Instructions to follow
Below is some data. Retype exactly the lines starting at the one with "hab hb hτ).trans" and ending at the one with "have h1' : B₀".

________________________________________

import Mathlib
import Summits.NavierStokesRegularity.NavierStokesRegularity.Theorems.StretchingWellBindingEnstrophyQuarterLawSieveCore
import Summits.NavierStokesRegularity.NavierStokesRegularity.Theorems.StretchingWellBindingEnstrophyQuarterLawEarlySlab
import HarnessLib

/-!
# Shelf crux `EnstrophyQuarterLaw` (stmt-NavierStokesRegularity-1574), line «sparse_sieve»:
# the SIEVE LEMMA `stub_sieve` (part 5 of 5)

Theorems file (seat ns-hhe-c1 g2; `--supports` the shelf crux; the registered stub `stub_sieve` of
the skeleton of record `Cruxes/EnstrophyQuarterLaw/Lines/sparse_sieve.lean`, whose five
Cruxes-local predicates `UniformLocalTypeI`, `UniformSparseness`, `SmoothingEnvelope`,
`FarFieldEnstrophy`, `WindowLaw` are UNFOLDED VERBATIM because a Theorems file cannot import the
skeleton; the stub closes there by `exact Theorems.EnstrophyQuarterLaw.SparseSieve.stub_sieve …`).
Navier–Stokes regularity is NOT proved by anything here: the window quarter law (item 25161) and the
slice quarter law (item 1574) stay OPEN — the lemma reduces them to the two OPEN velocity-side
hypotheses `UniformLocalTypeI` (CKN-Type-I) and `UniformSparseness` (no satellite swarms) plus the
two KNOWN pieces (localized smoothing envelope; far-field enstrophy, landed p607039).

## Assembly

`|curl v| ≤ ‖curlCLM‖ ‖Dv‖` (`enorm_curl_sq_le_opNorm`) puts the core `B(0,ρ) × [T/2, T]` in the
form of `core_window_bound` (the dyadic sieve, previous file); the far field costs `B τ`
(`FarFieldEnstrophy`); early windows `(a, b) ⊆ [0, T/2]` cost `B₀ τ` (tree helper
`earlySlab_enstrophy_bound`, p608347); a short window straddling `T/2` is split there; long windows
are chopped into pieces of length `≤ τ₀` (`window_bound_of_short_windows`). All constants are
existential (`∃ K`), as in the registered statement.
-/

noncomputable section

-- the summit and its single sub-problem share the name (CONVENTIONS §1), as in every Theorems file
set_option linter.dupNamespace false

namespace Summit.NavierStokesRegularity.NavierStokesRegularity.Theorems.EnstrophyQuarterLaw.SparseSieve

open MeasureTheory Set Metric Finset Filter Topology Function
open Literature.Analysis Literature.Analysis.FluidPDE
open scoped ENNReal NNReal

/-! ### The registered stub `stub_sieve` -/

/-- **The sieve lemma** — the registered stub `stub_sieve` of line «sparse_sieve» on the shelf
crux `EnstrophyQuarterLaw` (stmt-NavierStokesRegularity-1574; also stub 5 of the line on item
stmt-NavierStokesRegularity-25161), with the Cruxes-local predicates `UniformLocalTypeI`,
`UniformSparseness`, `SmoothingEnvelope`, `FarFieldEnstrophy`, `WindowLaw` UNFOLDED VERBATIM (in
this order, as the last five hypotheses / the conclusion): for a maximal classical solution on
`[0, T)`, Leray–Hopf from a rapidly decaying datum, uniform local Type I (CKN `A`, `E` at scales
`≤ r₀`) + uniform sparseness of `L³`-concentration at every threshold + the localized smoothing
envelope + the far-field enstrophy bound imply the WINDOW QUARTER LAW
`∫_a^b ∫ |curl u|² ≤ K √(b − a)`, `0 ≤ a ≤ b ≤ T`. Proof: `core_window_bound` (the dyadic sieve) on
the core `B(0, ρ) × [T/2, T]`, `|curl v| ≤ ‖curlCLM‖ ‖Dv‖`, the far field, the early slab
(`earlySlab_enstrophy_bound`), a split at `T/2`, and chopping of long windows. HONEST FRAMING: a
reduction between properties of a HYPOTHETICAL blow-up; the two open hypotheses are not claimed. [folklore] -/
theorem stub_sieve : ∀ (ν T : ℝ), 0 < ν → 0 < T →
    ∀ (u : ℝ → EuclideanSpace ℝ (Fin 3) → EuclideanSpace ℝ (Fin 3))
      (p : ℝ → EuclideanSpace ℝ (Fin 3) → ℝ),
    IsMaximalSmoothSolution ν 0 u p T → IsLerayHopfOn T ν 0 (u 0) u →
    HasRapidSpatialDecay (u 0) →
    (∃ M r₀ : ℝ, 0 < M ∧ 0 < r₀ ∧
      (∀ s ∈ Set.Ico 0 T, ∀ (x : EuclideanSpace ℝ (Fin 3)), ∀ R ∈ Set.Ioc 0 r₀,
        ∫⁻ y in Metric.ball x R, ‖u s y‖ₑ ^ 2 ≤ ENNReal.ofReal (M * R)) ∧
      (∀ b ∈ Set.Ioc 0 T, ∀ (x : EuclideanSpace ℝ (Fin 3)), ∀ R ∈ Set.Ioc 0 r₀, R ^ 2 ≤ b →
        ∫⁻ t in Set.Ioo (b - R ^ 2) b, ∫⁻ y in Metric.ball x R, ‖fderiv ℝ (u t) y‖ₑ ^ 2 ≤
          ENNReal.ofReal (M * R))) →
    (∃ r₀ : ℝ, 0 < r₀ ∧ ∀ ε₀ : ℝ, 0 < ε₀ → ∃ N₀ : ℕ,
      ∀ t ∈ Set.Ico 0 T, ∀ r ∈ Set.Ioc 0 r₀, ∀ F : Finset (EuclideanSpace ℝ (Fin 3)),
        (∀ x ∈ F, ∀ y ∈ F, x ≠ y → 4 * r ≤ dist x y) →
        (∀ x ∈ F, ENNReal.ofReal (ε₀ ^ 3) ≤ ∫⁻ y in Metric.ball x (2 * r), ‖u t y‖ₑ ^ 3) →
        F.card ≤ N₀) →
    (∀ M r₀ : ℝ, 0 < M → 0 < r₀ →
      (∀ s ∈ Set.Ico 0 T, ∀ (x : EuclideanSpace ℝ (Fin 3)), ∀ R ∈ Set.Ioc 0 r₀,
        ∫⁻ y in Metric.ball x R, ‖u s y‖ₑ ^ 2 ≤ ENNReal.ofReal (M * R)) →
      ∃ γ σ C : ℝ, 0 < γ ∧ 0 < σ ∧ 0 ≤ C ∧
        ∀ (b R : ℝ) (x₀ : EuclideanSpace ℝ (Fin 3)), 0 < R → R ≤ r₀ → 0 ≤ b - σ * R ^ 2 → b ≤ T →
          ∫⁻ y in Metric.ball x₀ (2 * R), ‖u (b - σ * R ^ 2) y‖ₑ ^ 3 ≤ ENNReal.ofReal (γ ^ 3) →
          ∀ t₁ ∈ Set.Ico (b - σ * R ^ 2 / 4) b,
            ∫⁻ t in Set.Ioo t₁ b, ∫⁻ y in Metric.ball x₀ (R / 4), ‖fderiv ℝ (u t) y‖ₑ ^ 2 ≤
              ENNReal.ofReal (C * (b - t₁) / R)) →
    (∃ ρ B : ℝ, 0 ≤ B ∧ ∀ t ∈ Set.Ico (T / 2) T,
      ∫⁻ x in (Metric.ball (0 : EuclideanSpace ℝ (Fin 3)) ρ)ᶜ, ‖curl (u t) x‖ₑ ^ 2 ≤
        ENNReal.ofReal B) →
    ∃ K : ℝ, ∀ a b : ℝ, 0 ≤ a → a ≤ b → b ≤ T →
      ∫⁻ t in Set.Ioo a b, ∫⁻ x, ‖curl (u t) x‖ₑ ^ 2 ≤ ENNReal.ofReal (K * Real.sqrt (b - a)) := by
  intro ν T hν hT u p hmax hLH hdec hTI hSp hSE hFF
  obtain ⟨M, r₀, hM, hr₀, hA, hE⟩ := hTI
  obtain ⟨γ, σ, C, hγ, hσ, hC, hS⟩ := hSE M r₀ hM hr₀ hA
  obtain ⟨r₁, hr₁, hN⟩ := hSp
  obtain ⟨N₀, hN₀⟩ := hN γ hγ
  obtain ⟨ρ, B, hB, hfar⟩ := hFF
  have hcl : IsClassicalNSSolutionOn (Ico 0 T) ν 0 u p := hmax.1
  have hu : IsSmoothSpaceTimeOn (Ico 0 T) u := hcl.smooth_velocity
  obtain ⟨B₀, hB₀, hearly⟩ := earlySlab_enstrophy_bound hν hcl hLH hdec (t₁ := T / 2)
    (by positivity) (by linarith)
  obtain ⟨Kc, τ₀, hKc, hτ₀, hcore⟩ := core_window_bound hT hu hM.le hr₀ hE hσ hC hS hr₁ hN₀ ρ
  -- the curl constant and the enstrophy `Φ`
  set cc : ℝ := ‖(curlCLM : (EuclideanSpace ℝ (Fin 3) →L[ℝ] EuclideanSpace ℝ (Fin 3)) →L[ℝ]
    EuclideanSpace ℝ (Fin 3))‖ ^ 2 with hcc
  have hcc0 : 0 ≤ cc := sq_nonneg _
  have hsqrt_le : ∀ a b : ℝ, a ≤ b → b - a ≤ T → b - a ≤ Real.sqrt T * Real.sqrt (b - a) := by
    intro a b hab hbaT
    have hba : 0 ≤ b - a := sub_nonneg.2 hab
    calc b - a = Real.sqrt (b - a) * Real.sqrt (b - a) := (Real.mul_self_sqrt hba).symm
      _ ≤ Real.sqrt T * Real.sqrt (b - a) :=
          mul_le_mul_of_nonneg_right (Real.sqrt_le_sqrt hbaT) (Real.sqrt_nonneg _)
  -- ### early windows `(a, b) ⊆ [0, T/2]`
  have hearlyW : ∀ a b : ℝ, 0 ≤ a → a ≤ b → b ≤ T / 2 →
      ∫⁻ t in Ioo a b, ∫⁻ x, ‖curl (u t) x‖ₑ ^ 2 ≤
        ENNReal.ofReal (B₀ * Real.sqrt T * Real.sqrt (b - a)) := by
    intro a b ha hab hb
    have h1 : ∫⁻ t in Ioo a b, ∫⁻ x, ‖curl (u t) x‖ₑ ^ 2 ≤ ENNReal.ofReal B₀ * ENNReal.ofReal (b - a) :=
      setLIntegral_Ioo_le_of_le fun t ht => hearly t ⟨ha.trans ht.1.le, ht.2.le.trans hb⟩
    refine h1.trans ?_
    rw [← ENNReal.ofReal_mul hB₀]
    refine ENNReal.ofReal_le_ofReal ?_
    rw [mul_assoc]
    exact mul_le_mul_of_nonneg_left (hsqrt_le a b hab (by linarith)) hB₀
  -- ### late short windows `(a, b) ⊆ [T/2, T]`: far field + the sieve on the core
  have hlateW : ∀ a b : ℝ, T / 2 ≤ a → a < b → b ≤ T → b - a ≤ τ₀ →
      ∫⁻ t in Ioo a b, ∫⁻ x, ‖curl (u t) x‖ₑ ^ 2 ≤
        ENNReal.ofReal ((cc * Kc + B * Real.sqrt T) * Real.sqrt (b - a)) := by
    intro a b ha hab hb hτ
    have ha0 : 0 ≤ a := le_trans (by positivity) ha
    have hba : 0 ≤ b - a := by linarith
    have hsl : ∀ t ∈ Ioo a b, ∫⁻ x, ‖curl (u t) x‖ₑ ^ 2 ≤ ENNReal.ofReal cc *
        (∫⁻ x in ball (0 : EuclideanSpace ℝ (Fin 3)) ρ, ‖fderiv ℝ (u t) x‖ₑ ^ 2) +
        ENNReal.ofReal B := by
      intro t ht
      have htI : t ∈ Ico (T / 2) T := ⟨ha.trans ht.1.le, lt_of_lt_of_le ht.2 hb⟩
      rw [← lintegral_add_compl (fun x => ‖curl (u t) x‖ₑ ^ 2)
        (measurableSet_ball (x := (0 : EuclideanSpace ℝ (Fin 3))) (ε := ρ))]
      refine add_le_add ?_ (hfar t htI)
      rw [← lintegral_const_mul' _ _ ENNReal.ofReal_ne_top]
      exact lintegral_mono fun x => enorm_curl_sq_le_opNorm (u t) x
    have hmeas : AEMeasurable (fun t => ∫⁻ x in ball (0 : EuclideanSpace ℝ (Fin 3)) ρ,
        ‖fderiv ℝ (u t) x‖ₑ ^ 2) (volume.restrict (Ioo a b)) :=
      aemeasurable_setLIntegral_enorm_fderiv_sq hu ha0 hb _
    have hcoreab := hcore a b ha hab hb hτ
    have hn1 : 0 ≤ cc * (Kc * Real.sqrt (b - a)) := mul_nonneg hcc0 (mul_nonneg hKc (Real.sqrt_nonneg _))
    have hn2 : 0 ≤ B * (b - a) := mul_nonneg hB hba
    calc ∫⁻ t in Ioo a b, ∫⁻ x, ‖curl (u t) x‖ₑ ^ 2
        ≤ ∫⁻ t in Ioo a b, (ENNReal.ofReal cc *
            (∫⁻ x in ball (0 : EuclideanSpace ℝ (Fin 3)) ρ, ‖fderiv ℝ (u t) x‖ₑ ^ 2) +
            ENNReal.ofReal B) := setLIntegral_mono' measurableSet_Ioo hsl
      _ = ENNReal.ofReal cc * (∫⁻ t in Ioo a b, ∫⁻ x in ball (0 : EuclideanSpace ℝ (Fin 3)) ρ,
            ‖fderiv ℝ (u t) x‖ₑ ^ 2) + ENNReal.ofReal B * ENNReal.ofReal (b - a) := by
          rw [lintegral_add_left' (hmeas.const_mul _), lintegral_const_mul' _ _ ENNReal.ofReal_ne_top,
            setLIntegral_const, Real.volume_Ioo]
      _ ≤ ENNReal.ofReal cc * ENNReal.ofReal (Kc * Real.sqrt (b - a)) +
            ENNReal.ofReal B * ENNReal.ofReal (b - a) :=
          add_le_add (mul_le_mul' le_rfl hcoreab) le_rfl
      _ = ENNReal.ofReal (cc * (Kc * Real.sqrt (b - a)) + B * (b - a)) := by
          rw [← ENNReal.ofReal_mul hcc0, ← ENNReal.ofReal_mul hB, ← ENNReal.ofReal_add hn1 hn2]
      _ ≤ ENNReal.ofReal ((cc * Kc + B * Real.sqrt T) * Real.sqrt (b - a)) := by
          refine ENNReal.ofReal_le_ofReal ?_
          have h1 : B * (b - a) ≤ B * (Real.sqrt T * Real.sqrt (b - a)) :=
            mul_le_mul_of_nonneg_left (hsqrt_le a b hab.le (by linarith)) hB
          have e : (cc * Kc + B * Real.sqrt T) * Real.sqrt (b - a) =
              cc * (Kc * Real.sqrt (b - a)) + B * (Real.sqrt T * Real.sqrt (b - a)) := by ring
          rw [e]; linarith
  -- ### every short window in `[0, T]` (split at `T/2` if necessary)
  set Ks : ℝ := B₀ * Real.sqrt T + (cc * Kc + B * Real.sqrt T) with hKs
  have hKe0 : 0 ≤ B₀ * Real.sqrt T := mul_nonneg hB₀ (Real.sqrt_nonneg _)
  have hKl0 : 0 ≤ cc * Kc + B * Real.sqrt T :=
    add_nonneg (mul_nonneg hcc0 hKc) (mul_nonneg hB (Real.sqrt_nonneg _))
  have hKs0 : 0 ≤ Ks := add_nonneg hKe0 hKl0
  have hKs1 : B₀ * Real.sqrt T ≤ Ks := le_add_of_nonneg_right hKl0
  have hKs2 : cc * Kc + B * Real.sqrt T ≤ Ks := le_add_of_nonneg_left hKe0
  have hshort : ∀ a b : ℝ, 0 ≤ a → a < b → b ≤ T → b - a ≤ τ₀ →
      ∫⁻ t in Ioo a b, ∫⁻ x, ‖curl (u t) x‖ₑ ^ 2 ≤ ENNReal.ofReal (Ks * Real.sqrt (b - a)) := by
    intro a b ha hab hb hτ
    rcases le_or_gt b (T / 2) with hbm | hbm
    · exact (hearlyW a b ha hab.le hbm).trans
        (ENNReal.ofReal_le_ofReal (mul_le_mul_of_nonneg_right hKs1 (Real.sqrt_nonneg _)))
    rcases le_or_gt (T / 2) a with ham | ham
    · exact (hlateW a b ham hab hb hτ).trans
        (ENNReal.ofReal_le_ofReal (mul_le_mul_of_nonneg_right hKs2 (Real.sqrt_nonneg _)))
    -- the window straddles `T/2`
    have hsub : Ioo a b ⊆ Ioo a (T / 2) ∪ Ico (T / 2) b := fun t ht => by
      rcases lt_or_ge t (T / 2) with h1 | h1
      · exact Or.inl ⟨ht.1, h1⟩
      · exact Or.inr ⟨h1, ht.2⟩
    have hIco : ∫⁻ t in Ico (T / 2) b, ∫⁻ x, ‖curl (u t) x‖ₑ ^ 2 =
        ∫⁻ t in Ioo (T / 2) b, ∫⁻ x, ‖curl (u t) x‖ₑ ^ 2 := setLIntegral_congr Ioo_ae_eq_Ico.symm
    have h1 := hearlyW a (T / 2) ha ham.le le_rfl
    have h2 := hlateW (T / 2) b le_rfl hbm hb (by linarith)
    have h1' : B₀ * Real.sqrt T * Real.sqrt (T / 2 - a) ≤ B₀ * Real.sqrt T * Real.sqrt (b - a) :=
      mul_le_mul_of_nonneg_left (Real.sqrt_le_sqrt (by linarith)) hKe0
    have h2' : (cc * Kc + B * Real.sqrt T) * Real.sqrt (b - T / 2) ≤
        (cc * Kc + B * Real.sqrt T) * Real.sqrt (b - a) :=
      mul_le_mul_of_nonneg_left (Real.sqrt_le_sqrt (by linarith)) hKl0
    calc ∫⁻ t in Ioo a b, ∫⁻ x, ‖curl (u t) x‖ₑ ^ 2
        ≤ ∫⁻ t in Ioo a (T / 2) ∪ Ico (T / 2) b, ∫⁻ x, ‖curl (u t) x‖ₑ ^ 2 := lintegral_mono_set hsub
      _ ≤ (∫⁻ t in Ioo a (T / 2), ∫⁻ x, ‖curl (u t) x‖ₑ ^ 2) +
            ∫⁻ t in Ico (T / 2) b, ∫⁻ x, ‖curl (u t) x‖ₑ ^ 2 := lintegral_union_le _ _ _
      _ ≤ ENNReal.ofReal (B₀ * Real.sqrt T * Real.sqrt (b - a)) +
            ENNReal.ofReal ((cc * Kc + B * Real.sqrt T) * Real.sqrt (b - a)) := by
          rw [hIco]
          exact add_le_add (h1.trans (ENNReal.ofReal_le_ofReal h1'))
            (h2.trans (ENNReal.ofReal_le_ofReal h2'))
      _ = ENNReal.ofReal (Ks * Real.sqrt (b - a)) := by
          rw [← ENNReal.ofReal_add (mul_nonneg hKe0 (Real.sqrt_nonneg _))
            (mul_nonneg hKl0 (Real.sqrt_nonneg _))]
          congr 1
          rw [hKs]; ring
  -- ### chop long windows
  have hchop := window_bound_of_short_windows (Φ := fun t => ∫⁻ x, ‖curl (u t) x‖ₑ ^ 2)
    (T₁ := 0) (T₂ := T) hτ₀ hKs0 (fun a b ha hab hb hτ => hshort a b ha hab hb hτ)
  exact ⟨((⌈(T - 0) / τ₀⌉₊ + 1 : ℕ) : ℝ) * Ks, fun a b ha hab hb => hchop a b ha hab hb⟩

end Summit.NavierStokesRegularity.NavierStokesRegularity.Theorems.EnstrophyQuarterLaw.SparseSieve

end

________________________________________

Output of the task
    · exact (hlateW a b ham hab hb hτ).trans
        (ENNReal.ofReal_le_ofReal (mul_le_mul_of_nonneg_right hKs2 (Real.sqrt_nonneg _)))
    -- the window straddles `T/2`
    have hsub : Ioo a b ⊆ Ioo a (T / 2) ∪ Ico (T / 2) b := fun t ht => by
      rcases lt_or_ge t (T / 2) with h1 | h1
      · exact Or.inl ⟨ht.1, h1⟩
      · exact Or.inr ⟨h1, ht.2⟩
    have hIco : ∫⁻ t in Ico (T / 2) b, ∫⁻ x, ‖curl (u t) x‖ₑ ^ 2 =
        ∫⁻ t in Ioo (T / 2) b, ∫⁻ x, ‖curl (u t) x‖ₑ ^ 2 := setLIntegral_congr Ioo_ae_eq_Ico.symm
    have h1 := hearlyW a (T / 2) ha ham.le le_rfl
    have h2 := hlateW (T / 2) b le_rfl hbm hb (by linarith)
    have h1' : B₀ * Real.sqrt T * Real.sqrt (T / 2 - a) ≤ B₀ * Real.sqrt T * Real.sqrt (b - a) :=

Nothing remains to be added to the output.